Record extracts =
import Mathlib
import Summits.Ventures.PercRepro2.LocRows
import Summits.Ventures.PercRepro2.SwRow
import Summits.Ventures.PercRepro2.SwOut
import Summits.Ventures.PercRepro2.SwAllRow
import Summits.Ventures.PercRepro2.SwOutAll
import Summits.Ventures.PercRepro2.SwOutArmFlip
import Summits.Ventures.PercRepro2.SwOutArmThm
import Summits.Ventures.PercRepro2.SwOutCoreDefs
import Summits.Ventures.PercRepro2.SwOutCoreHull
import Summits.Ventures.PercRepro2.SwOutEdgeDefs

/-!
# The e-core cube: the hull formula (blind cell PercRepro2, night-4 g16, 2026-08-26;
proofs/NIGHT4-G15.md §4 (L1), proofs/NIGHT4-G16.md §1)

For an e-core base (`CoreBaseE`, the junction `u` adjacent to `h`) and a cube point
`ω : Config (Option ι)`, the red cluster of `h` of the realisation `coreRealE ζ ω` is exactly
`redSetE ω`: `h`, the red h-arms and — when the h–u edges are red (`ω none = true`) or some red
h-arm is adjacent to `u` — `u` with the red pure arms (`cluster_coreRealE`).  Proof as for the
core cube (`SwOutCoreHull`): `redSetE ω` is closed under red adjacency (`redSetE_closed`: a red
edge at `h` is a red h–u edge, which puts `u` in, or enters a red h-arm; a red edge leaving a red
arm ends at `h`, at `u` or outside the hull, where the base colouring makes it blue), and every
vertex of it is red-connected to `h` (`u` through a red h–u edge or a red u-adjacent h-arm).  The
envelope `redAll (ω ∘ some) = {h, u} ∪ red arms` is red-closed at every cube point whatever the
colour of the h–u edges (`redAll_closed`).
-/

namespace Summit.Ventures.PercRepro2

namespace LocRows

open Hull

variable {V : Type*} {E : Type*}

open scoped Classical

variable {ends : E → Sym2 V}

section Hull

variable {ι : Type*} {A : ι → Set V} {pure : ι → Prop} {ζ : Config E} {h u : V} {H : Set V}
  (hb : CoreBaseE ends ζ h u H A pure)
include hb

/-- `redAll (ω ∘ some) ⊆ H`. -/
lemma CoreBaseE.redAll_subset (ω : Config (Option ι)) : redAll A h u (ω ∘ some) ⊆ H := by
  intro x hx
  rw [mem_redAll_iff] at hx
  rcases hx with rfl | rfl | ⟨i, _, hx⟩
  · exact hb.h_mem
  · exact hb.u_mem
  · exact (hb.arm_sub i x hx).1

/-- `redSetE ω ⊆ H`. -/
lemma CoreBaseE.redSetE_subset (ω : Config (Option ι)) : redSetE ends A h u pure ω ⊆ H :=
  (redSetE_subset_redAll ω).trans (hb.redAll_subset ω)

/-- A red edge of a realisation leaving `A i` (with `A i` red) ends at `h` or at `u`. -/
lemma CoreBaseE.end_of_red_of_mem_arm {ω : Config (Option ι)} {i : ι} (hi : ω (some i) = true)
    {e : E} {a b : V} (hends : ends e = s(a, b)) (ha : a ∈ A i)
    (he : coreRealE ends A h u ζ ω e = true) : b ∈ A i ∨ b = h ∨ b = u := by
  by_cases hbH : b ∈ H
  · by_cases hbh : b = h
    · exact Or.inr (Or.inl hbh)
    by_cases hbu : b = u
    · exact Or.inr (Or.inr hbu)
    obtain ⟨j, hbj⟩ := hb.arm_cover b hbH hbh hbu
    have hij : i = j := hb.arm_eq_of_edge hends ha hbj
    subst hij
    exact Or.inl hbj
  · exfalso
    have h1 := hb.bdry_blue e a b hends (hb.arm_sub i a ha).1 hbH
    rw [hb.coreRealE_apply_of_mem hends ha, if_pos hi, h1] at he
    exact absurd he (by decide)

/-- A red edge of a realisation at `h` is a red h–u edge (`ω none = true`) or enters a red
h-arm. -/
lemma CoreBaseE.red_of_red_at_h {ω : Config (Option ι)} {e : E} {b : V}
    (hends : ends e = s(h, b)) (he : coreRealE ends A h u ζ ω e = true) :
    (b = u ∧ ω none = true) ∨ ∃ j, ω (some j) = true ∧ ¬ pure j ∧ b ∈ A j := by
  rcases hb.h_edges e b hends with hbu | ⟨j, hbj⟩
  · left
    refine ⟨hbu, ?_⟩
    have hends' : ends e = s(h, u) := by rw [hends, hbu]
    rw [CoreBaseE.coreRealE_apply_hu (A := A) (ζ := ζ) hends'] at he
    by_contra hn
    rw [if_neg hn, hb.hu_red hends'] at he
    exact absurd he (by decide)
  · right
    refine ⟨j, ?_, fun hp => hb.pure_no_h j hp e b hends hbj, hbj⟩
    rw [hb.coreRealE_apply_of_mem (ends_swap hends) hbj, hb.h_red e b hends] at he
    by_contra hj
    rw [if_neg hj] at he
    exact absurd he (by decide)

/-- A red edge of a realisation at `u` is a red h–u edge (`ω none = true`) or enters a red
arm. -/
lemma CoreBaseE.red_of_red_at_u {ω : Config (Option ι)} {e : E} {b : V}
    (hends : ends e = s(u, b)) (he : coreRealE ends A h u ζ ω e = true) :
    (b = h ∧ ω none = true) ∨ ∃ j, ω (some j) = true ∧ b ∈ A j := by
  rcases hb.u_edges e b hends with hbh | ⟨j, hbj⟩
  · left
    refine ⟨hbh, ?_⟩
    have hends' : ends e = s(h, u) := by rw [hends, hbh, Sym2.eq_swap]
    rw [CoreBaseE.coreRealE_apply_hu (A := A) (ζ := ζ) hends'] at he
    by_contra hn
    rw [if_neg hn, hb.hu_red hends'] at he
    exact absurd he (by decide)
  · right
    refine ⟨j, ?_, hbj⟩
    rw [hb.coreRealE_apply_of_mem (ends_swap hends) hbj, hb.u_red e b hends] at he
    by_contra hj
    rw [if_neg hj] at he
    exact absurd he (by decide)

/-- **`redAll (ω ∘ some)` is closed under red adjacency** at every cube point. -/
theorem CoreBaseE.redAll_closed (ω : Config (Option ι)) :
    ∀ a ∈ redAll A h u (ω ∘ some), ∀ b,
      (openGraph ends (coreRealE ends A h u ζ ω)).Adj a b → b ∈ redAll A h u (ω ∘ some) := by
  intro a ha b hab
  obtain ⟨_, e, he, hends⟩ := openGraph_adj.1 hab
  rw [mem_redAll_iff] at ha ⊢
  rcases ha with rfl | rfl | ⟨i, hi, ha⟩
  · rcases hb.red_of_red_at_h hends he with ⟨hbu, _⟩ | ⟨j, hj, _, hbj⟩
    · exact Or.inr (Or.inl hbu)
    · exact Or.inr (Or.inr ⟨j, hj, hbj⟩)
  · rcases hb.red_of_red_at_u hends he with ⟨hbh, _⟩ | ⟨j, hj, hbj⟩
    · exact Or.inl hbh
    · exact Or.inr (Or.inr ⟨j, hj, hbj⟩)
  · rcases hb.end_of_red_of_mem_arm hi hends ha he with hbi | hbh | hbu
    · exact Or.inr (Or.inr ⟨i, hi, hbi⟩)
    · exact Or.inl hbh
    · exact Or.inr (Or.inl hbu)

/-- **`redSetE ω` is closed under red adjacency.** -/
theorem CoreBaseE.redSetE_closed (ω : Config (Option ι)) :
    ∀ a ∈ redSetE ends A h u pure ω, ∀ b,
      (openGraph ends (coreRealE ends A h u ζ ω)).Adj a b → b ∈ redSetE ends A h u pure ω := by
  intro a ha b hab
  obtain ⟨_, e, he, hends⟩ := openGraph_adj.1 hab
  rw [mem_redSetE_iff] at ha ⊢
  rcases ha with rfl | ⟨i, hi, hpi, ha⟩ | ⟨hu, rfl | ⟨i, hi, hpi, ha⟩⟩
  · -- from `h`: to `u` by a red h–u edge, or into a red h-arm
    rcases hb.red_of_red_at_h hends he with ⟨hbu, hn⟩ | ⟨j, hj, hpj, hbj⟩
    · exact Or.inr (Or.inr ⟨Or.inl hn, Or.inl hbu⟩)
    · exact Or.inr (Or.inl ⟨j, hj, hpj, hbj⟩)
  · -- from a red h-arm: inside it, to `h`, or to `u` (which is then red)
    rcases hb.end_of_red_of_mem_arm hi hends ha he with hbi | hbh | hbu
    · exact Or.inr (Or.inl ⟨i, hi, hpi, hbi⟩)
    · exact Or.inl hbh
    · subst hbu
      exact Or.inr (Or.inr ⟨Or.inr ⟨i, hi, hpi, e, a, ends_swap hends, ha⟩, Or.inl rfl⟩)
  · -- from `u` (red): to `h`, or into a red arm
    rcases hb.red_of_red_at_u hends he with ⟨hbh, _⟩ | ⟨j, hj, hbj⟩
    · exact Or.inl hbh
    · by_cases hpj : pure j
      · exact Or.inr (Or.inr ⟨hu, Or.inr ⟨j, hj, hpj, hbj⟩⟩)
      · exact Or.inr (Or.inl ⟨j, hj, hpj, hbj⟩)
  · -- from a red pure arm (with `u` red): inside it or to `u`
    rcases hb.end_of_red_of_mem_arm hi hends ha he with hbi | hbh | hbu
    · exact Or.inr (Or.inr ⟨hu, Or.inr ⟨i, hi, hpi, hbi⟩⟩)
    · exfalso
      subst hbh
      exact hb.pure_no_h i hpi e a (ends_swap hends) ha
    · exact Or.inr (Or.inr ⟨hu, Or.inl hbu⟩)

/-- Every vertex of a red h-arm lies in the red cluster of `h` of the realisation. -/
lemma CoreBaseE.mem_cluster_of_harm {ω : Config (Option ι)} {i : ι} (hi : ω (some i) = true)
    (hpi : ¬ pure i) {x : V} (hx : x ∈ A i) : x ∈ cluster ends (coreRealE ends A h u ζ ω) h :=
  cluster_mono (hb.insideConfig_le_coreRealE hi (Or.inl rfl)) h (hb.harm_conn i hpi x hx)

/-- When the h–u edges are red or some red h-arm is adjacent to `u`, `u` lies in the red cluster
of `h`. -/
lemma CoreBaseE.u_mem_cluster_of_uRedE {ω : Config (Option ι)} (hu : uRedE ends A u pure ω) :
    u ∈ cluster ends (coreRealE ends A h u ζ ω) h := by
  rcases hu with hn | ⟨i, hi, hpi, e, x, hux, hx⟩
  · obtain ⟨e, he⟩ := hb.hu_exists
    refine mem_cluster_of_edge (mem_cluster_self _ _ _) ?_ he
    rw [CoreBaseE.coreRealE_apply_hu (A := A) (ζ := ζ) he, if_pos hn]
    exact hb.hu_red he
  · have hi' : ω (some i) = true := hi
    have hxT := hb.mem_cluster_of_harm hi' hpi hx
    refine mem_cluster_of_edge hxT ?_ (ends_swap hux)
    rw [hb.coreRealE_apply_of_mem (ends_swap hux) hx, if_pos hi']
    exact hb.u_red e x hux

/-- Every vertex of a red pure arm lies in the red cluster of `h` when `u` is red. -/
lemma CoreBaseE.mem_cluster_of_pure {ω : Config (Option ι)} (hu : uRedE ends A u pure ω) {i : ι}
    (hi : ω (some i) = true) (hpi : pure i) {x : V} (hx : x ∈ A i) :
    x ∈ cluster ends (coreRealE ends A h u ζ ω) h := by
  have h1 : x ∈ cluster ends (coreRealE ends A h u ζ ω) u :=
    cluster_mono (hb.insideConfig_le_coreRealE hi (Or.inr rfl)) u (hb.pure_conn i hpi x hx)
  exact conn_trans (hb.u_mem_cluster_of_uRedE hu) h1

/-- **The hull formula**: the red cluster of `h` of a cube point is `redSetE ω`. -/
theorem CoreBaseE.cluster_coreRealE (ω : Config (Option ι)) :
    cluster ends (coreRealE ends A h u ζ ω) h = redSetE ends A h u pure ω := by
  apply Set.Subset.antisymm
  · intro v hv
    exact mem_of_conn_of_closed (hb.redSetE_closed ω)
      (by rw [mem_redSetE_iff]; exact Or.inl rfl) hv
  · intro v hv
    rw [mem_redSetE_iff] at hv
    rcases hv with rfl | ⟨i, hi, hpi, hv⟩ | ⟨hu, rfl | ⟨i, hi, hpi, hv⟩⟩
    · exact mem_cluster_self _ _ _
    · exact hb.mem_cluster_of_harm hi hpi hv
    · exact hb.u_mem_cluster_of_uRedE hu
    · exact hb.mem_cluster_of_pure hu hi hpi hv

/-- The red cluster of `h` of a cube point lies in `H`. -/
lemma CoreBaseE.cluster_coreRealE_subset (ω : Config (Option ι)) :
    cluster ends (coreRealE ends A h u ζ ω) h ⊆ H := by
  rw [hb.cluster_coreRealE]; exact hb.redSetE_subset ω

/-- The red cluster of `h` grows with the cube point. -/
lemma CoreBaseE.cluster_coreRealE_mono {ω ω' : Config (Option ι)} (hω : ω ≤ ω') :
    cluster ends (coreRealE ends A h u ζ ω) h ⊆ cluster ends (coreRealE ends A h u ζ ω') h := by
  rw [hb.cluster_coreRealE, hb.cluster_coreRealE]; exact redSetE_mono hω

end Hull

end LocRows

end Summit.Ventures.PercRepro2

Directions =
I'd like the number of lines in the listing above that contain the string "SwOutCoreHull", and only the number.

Response area =
2